Alex I can hardly believe you’re there with Harry Gardner. I’m not really sure why I’m even bothering to reply to your email but I can’t talk to you now I’m going to a party and no I can’t miss it, not for you or anyone so don’t call. What you wrote was extremely insulting. Fine, I can see you might be frustrated with me for having kept things from you but it was for your own sake. There are things about Rachel you’re better off not knowing. And anyway if you’d thought about things sensibly for even one minute you’d realise I’d never have been allowed to leave the country and relocate to Tokyo if the police hadn’t been 100% content about the fact I’d told them everything. I’d proceed very carefully with Harry if I were you. In fact on second thoughts I’d just forget about him and get back to London and get on with your life. Why you’ve decided to trust him is completely beyond me. You know nothing about him Alex, nothing at all. For god’s sake, he’s feeding you a pack of lies. Either that or he’s really never clocked Rachel’s habit of keeping things from people, him included. Let’s just take one little example shall we, just one – what Harry said about me visiting Rachel in hospital on the night of that ball just wasn’t true. I was never there. Yes, Haddon called and told me she was there, and that she’d spent most of that term devoting herself to the task of finding as many dissolute ways as possible to fritter away the allowance I was giving her.
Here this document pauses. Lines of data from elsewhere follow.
/-- In particular the normalisation never vanishes: `(∫ dμ_{C^K} e^{−𝒩_K})² · det(1 − C^0 S_K) = 1` (`β ≠ 0`). [folklore] -/
theorem sq_gaussExpect_counterQuadratic_mul_det {β : ℝ} (hβ : β ≠ 0) :
    gaussExpect ℂ (hubbardCovarianceCT L M β μ h K) (grassmannExp (-counterQuadratic L M β K)) ^ 2 *
      (1 - hubbardCovarianceCT L M β μ h 0 *
        Matrix.of (fun Z W : HubbardFieldIdx L M =>
          (if Z.2 = 0 ∧ W = (Z.1, 1) then -(((K.eval (latticeMomentum L Z.1.1.2) / (β * (L : ℝ) ^ 2) : ℝ) : ℂ)) else 0) -
          (if W.2 = 0 ∧ Z = (W.1, 1) then -(((K.eval (latticeMomentum L W.1.1.2) / (β * (L : ℝ) ^ 2) : ℝ) : ℂ)) else 0))).det = 1 := by
  rw [sq_gaussExpect_counterQuadratic, ← Matrix.det_mul, counterResolvent_mul L M μ h K hβ, Matrix.det_one]

omit [NeZero L] in
/-- **A constant frame is a shift of the chemical potential**: if `K(p) = c` for all `p` then `C^K_μ = C_{μ + c}` — a constant
density counterterm in the vertex and a shift of the Grassmann `μ` are the same thing (with `effPartitionFn_hubbardInteractionCT`:
`∫ dμ_{C_{μ+c}} e^{−V − c(βL²)⁻¹Σψ̂⁺ψ̂⁻} ∝ ∫ dμ_{C_μ} e^{−V}` at finite `M`). [folklore] -/
theorem hubbardCovarianceCT_of_eval_eq_const {K : TrigPolyC4v} {c : ℝ} (hK : ∀ p, K.eval p = c) :
    hubbardCovarianceCT L M β μ h K = hubbardCovariance L M β (μ + c) h := by
  ext X Y
  simp only [hubbardCovarianceCT, hubbardCovariance, Matrix.of_apply, hubbardTwoPointCT, hubbardTwoPoint,
    nambuTwoPointCT_eq_nambuTwoPoint, hK]

end Consequences

end Literature.MathematicalPhysics.QuantumLattice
I was sick to the back teeth with her by that point Alex, really fed up. After all I’d done for her. I phoned the JR and they told me she was in absolutely no danger whatsoever – they put me through to her and we spoke, briefly, and that was the end of it. I never went there and I have no idea why he told you I did. This is hard for me Alex, really hard. Of course there are things I could have told you but I’ve made a judgement call, and not just for my own sake but for yours as well. For goodness’ sake Alex get a grip. Get some perspective. Get back to London. I don’t really see why we have to speak but if that’s what you want then fine. I’m out tonight though, all night, so don’t call until tomorrow.



I switched off the computer and tried her number at the same time. When I got her answerphone I hung up and walked down the corridor and out into the open air, my breath coming even more rapidly than before.